- _ENTRIES PROVIDED_
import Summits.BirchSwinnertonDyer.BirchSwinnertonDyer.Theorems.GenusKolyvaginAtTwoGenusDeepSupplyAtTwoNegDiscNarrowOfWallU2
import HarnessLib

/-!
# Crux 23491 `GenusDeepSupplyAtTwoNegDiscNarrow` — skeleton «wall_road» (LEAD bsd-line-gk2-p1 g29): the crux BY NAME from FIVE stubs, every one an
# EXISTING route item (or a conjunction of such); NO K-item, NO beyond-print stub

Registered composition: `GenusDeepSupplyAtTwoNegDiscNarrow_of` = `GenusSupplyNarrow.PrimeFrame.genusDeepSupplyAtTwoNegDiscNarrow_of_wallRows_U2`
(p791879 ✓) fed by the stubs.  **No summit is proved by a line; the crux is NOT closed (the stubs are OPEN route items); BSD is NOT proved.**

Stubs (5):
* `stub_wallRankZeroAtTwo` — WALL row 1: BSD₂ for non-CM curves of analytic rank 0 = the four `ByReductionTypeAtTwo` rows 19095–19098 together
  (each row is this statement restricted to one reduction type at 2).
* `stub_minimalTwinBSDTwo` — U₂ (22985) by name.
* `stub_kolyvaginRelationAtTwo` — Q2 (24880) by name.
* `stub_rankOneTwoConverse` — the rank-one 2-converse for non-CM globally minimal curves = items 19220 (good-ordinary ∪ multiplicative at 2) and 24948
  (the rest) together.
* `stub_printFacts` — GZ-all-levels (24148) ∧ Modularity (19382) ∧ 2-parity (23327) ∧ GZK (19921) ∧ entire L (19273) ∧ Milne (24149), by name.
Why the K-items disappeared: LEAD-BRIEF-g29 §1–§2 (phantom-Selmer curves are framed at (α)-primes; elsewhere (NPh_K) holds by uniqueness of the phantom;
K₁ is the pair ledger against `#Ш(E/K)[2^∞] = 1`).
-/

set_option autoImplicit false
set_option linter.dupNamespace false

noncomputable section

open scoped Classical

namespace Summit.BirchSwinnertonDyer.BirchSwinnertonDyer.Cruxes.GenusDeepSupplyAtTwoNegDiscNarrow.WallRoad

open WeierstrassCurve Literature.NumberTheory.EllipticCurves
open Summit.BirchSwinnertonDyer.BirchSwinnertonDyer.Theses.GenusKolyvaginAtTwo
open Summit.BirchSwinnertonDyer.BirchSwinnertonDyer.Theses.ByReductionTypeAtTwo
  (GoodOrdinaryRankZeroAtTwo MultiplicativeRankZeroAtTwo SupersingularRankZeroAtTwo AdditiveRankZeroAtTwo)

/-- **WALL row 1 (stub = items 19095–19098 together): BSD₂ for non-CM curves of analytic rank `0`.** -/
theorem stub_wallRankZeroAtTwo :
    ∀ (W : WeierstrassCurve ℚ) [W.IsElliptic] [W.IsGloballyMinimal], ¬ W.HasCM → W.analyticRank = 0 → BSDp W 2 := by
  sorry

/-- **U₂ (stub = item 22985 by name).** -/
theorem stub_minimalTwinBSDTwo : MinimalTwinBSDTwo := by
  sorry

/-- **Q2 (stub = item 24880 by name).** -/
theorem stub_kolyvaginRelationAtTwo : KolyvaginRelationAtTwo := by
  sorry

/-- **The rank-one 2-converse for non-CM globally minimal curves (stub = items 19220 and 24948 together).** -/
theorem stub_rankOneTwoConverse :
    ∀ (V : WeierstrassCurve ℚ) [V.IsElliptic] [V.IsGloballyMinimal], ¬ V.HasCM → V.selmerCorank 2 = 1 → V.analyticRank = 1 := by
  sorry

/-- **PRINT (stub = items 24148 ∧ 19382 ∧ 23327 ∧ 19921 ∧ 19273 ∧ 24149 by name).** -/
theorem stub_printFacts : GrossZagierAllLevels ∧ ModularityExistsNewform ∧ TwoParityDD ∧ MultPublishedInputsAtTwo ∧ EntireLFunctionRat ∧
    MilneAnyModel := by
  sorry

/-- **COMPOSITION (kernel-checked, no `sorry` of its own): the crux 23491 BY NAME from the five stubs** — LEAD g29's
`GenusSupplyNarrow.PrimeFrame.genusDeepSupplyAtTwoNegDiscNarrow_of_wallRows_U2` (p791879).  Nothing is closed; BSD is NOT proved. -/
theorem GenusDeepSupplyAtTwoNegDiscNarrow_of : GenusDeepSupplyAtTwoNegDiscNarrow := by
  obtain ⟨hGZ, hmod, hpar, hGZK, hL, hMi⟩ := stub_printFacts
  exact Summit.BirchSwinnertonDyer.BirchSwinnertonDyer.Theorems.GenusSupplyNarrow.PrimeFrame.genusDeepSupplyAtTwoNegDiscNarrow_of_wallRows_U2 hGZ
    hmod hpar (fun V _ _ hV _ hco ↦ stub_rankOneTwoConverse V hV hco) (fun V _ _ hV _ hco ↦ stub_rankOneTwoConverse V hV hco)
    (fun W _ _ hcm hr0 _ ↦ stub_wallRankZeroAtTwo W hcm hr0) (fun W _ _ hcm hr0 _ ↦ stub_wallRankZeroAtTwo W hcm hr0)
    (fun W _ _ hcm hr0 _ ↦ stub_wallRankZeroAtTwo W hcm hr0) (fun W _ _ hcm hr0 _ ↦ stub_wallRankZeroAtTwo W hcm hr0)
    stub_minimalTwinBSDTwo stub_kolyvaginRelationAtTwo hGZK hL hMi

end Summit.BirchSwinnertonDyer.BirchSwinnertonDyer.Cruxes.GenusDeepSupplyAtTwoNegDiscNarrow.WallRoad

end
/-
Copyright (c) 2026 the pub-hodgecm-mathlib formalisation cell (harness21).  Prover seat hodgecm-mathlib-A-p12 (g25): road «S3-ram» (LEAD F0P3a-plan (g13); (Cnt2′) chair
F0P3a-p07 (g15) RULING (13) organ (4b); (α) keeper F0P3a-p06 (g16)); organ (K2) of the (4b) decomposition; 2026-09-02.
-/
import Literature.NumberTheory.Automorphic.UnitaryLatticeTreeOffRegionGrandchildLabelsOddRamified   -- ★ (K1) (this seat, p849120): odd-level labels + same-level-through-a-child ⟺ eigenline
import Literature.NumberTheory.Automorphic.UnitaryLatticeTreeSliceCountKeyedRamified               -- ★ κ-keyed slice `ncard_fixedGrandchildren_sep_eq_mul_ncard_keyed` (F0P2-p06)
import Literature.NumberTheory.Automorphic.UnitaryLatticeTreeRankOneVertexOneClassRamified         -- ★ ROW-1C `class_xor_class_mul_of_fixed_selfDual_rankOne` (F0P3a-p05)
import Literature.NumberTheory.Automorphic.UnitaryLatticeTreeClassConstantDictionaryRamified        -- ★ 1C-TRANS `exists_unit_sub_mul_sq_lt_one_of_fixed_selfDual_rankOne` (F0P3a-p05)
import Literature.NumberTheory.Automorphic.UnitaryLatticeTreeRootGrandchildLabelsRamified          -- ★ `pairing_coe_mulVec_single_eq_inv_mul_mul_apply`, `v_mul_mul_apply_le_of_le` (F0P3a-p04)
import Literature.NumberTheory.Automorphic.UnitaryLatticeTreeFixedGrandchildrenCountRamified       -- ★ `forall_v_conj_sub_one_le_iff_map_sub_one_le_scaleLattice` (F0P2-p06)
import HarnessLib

- _DIRECTIONS_
Retype the material word for word. Add nothing to it.

- _OUTPUT FOR THIS TASK_
import Summits.BirchSwinnertonDyer.BirchSwinnertonDyer.Theorems.GenusKolyvaginAtTwoGenusDeepSupplyAtTwoNegDiscNarrowOfWallU2
import HarnessLib

/-!
# Crux 23491 `GenusDeepSupplyAtTwoNegDiscNarrow` — skeleton «wall_road» (LEAD bsd-line-gk2-p1 g29): the crux BY NAME from FIVE stubs, every one an
# EXISTING route item (or a conjunction of such); NO K-item, NO beyond-print stub

Registered composition: `GenusDeepSupplyAtTwoNegDiscNarrow_of` = `GenusSupplyNarrow.PrimeFrame.genusDeepSupplyAtTwoNegDiscNarrow_of_wallRows_U2`
(p791879 ✓) fed by the stubs.  **No summit is proved by a line; the crux is NOT closed (the stubs are OPEN route items); BSD is NOT proved.**

Stubs (5):
* `stub_wallRankZeroAtTwo` — WALL row 1: BSD₂ for non-CM curves of analytic rank 0 = the four `ByReductionTypeAtTwo` rows 19095–19098 together
  (each row is this statement restricted to one reduction type at 2).
* `stub_minimalTwinBSDTwo` — U₂ (22985) by name.
* `stub_kolyvaginRelationAtTwo` — Q2 (24880) by name.
* `stub_rankOneTwoConverse` — the rank-one 2-converse for non-CM globally minimal curves = items 19220 (good-ordinary ∪ multiplicative at 2) and 24948
  (the rest) together.
* `stub_printFacts` — GZ-all-levels (24148) ∧ Modularity (19382) ∧ 2-parity (23327) ∧ GZK (19921) ∧ entire L (19273) ∧ Milne (24149), by name.
Why the K-items disappeared: LEAD-BRIEF-g29 §1–§2 (phantom-Selmer curves are framed at (α)-primes; elsewhere (NPh_K) holds by uniqueness of the phantom;
K₁ is the pair ledger against `#Ш(E/K)[2^∞] = 1`).
-/

set_option autoImplicit false
set_option linter.dupNamespace false

noncomputable section

open scoped Classical

namespace Summit.BirchSwinnertonDyer.BirchSwinnertonDyer.Cruxes.GenusDeepSupplyAtTwoNegDiscNarrow.WallRoad

open WeierstrassCurve Literature.NumberTheory.EllipticCurves
open Summit.BirchSwinnertonDyer.BirchSwinnertonDyer.Theses.GenusKolyvaginAtTwo
open Summit.BirchSwinnertonDyer.BirchSwinnertonDyer.Theses.ByReductionTypeAtTwo
  (GoodOrdinaryRankZeroAtTwo MultiplicativeRankZeroAtTwo SupersingularRankZeroAtTwo AdditiveRankZeroAtTwo)

/-- **WALL row 1 (stub = items 19095–19098 together): BSD₂ for non-CM curves of analytic rank `0`.** -/
theorem stub_wallRankZeroAtTwo :
    ∀ (W : WeierstrassCurve ℚ) [W.IsElliptic] [W.IsGloballyMinimal], ¬ W.HasCM → W.analyticRank = 0 → BSDp W 2 := by
  sorry

/-- **U₂ (stub = item 22985 by name).** -/
theorem stub_minimalTwinBSDTwo : MinimalTwinBSDTwo := by
  sorry

/-- **Q2 (stub = item 24880 by name).** -/
theorem stub_kolyvaginRelationAtTwo : KolyvaginRelationAtTwo := by
  sorry

/-- **The rank-one 2-converse for non-CM globally minimal curves (stub = items 19220 and 24948 together).** -/
theorem stub_rankOneTwoConverse :
    ∀ (V : WeierstrassCurve ℚ) [V.IsElliptic] [V.IsGloballyMinimal], ¬ V.HasCM → V.selmerCorank 2 = 1 → V.analyticRank = 1 := by
  sorry

/-- **PRINT (stub = items 24148 ∧ 19382 ∧ 23327 ∧ 19921 ∧ 19273 ∧ 24149 by name).** -/
theorem stub_printFacts : GrossZagierAllLevels ∧ ModularityExistsNewform ∧ TwoParityDD ∧ MultPublishedInputsAtTwo ∧ EntireLFunctionRat ∧
    MilneAnyModel := by
  sorry

/-- **COMPOSITION (kernel-checked, no `sorry` of its own): the crux 23491 BY NAME from the five stubs** — LEAD g29's
`GenusSupplyNarrow.PrimeFrame.genusDeepSupplyAtTwoNegDiscNarrow_of_wallRows_U2` (p791879).  Nothing is closed; BSD is NOT proved. -/
theorem GenusDeepSupplyAtTwoNegDiscNarrow_of : GenusDeepSupplyAtTwoNegDiscNarrow := by
  obtain ⟨hGZ, hmod, hpar, hGZK, hL, hMi⟩ := stub_printFacts
  exact Summit.BirchSwinnertonDyer.BirchSwinnertonDyer.Theorems.GenusSupplyNarrow.PrimeFrame.genusDeepSupplyAtTwoNegDiscNarrow_of_wallRows_U2 hGZ
    hmod hpar (fun V _ _ hV _ hco ↦ stub_rankOneTwoConverse V hV hco) (fun V _ _ hV _ hco ↦ stub_rankOneTwoConverse V hV hco)
    (fun W _ _ hcm hr0 _ ↦ stub_wallRankZeroAtTwo W hcm hr0) (fun W _ _ hcm hr0 _ ↦ stub_wallRankZeroAtTwo W hcm hr0)
    (fun W _ _ hcm hr0 _ ↦ stub_wallRankZeroAtTwo W hcm hr0) (fun W _ _ hcm hr0 _ ↦ stub_wallRankZeroAtTwo W hcm hr0)
    stub_minimalTwinBSDTwo stub_kolyvaginRelationAtTwo hGZK hL hMi

end Summit.BirchSwinnertonDyer.BirchSwinnertonDyer.Cruxes.GenusDeepSupplyAtTwoNegDiscNarrow.WallRoad

end
/-
Copyright (c) 2026 the pub-hodgecm-mathlib formalisation cell (harness21).  Prover seat hodgecm-mathlib-A-p12 (g25): road «S3-ram» (LEAD F0P3a-plan (g13); (Cnt2′) chair
F0P3a-p07 (g15) RULING (13) organ (4b); (α) keeper F0P3a-p06 (g16)); organ (K2) of the (4b) decomposition; 2026-09-02.
-/
import Literature.NumberTheory.Automorphic.UnitaryLatticeTreeOffRegionGrandchildLabelsOddRamified   -- ★ (K1) (this seat, p849120): odd-level labels + same-level-through-a-child ⟺ eigenline
import Literature.NumberTheory.Automorphic.UnitaryLatticeTreeSliceCountKeyedRamified               -- ★ κ-keyed slice `ncard_fixedGrandchildren_sep_eq_mul_ncard_keyed` (F0P2-p06)
import Literature.NumberTheory.Automorphic.UnitaryLatticeTreeRankOneVertexOneClassRamified         -- ★ ROW-1C `class_xor_class_mul_of_fixed_selfDual_rankOne` (F0P3a-p05)
import Literature.NumberTheory.Automorphic.UnitaryLatticeTreeClassConstantDictionaryRamified        -- ★ 1C-TRANS `exists_unit_sub_mul_sq_lt_one_of_fixed_selfDual_rankOne` (F0P3a-p05)
import Literature.NumberTheory.Automorphic.UnitaryLatticeTreeRootGrandchildLabelsRamified          -- ★ `pairing_coe_mulVec_single_eq_inv_mul_mul_apply`, `v_mul_mul_apply_le_of_le` (F0P3a-p04)
import Literature.NumberTheory.Automorphic.UnitaryLatticeTreeFixedGrandchildrenCountRamified       -- ★ `forall_v_conj_sub_one_le_iff_map_sub_one_le_scaleLattice` (F0P2-p06)
import HarnessLib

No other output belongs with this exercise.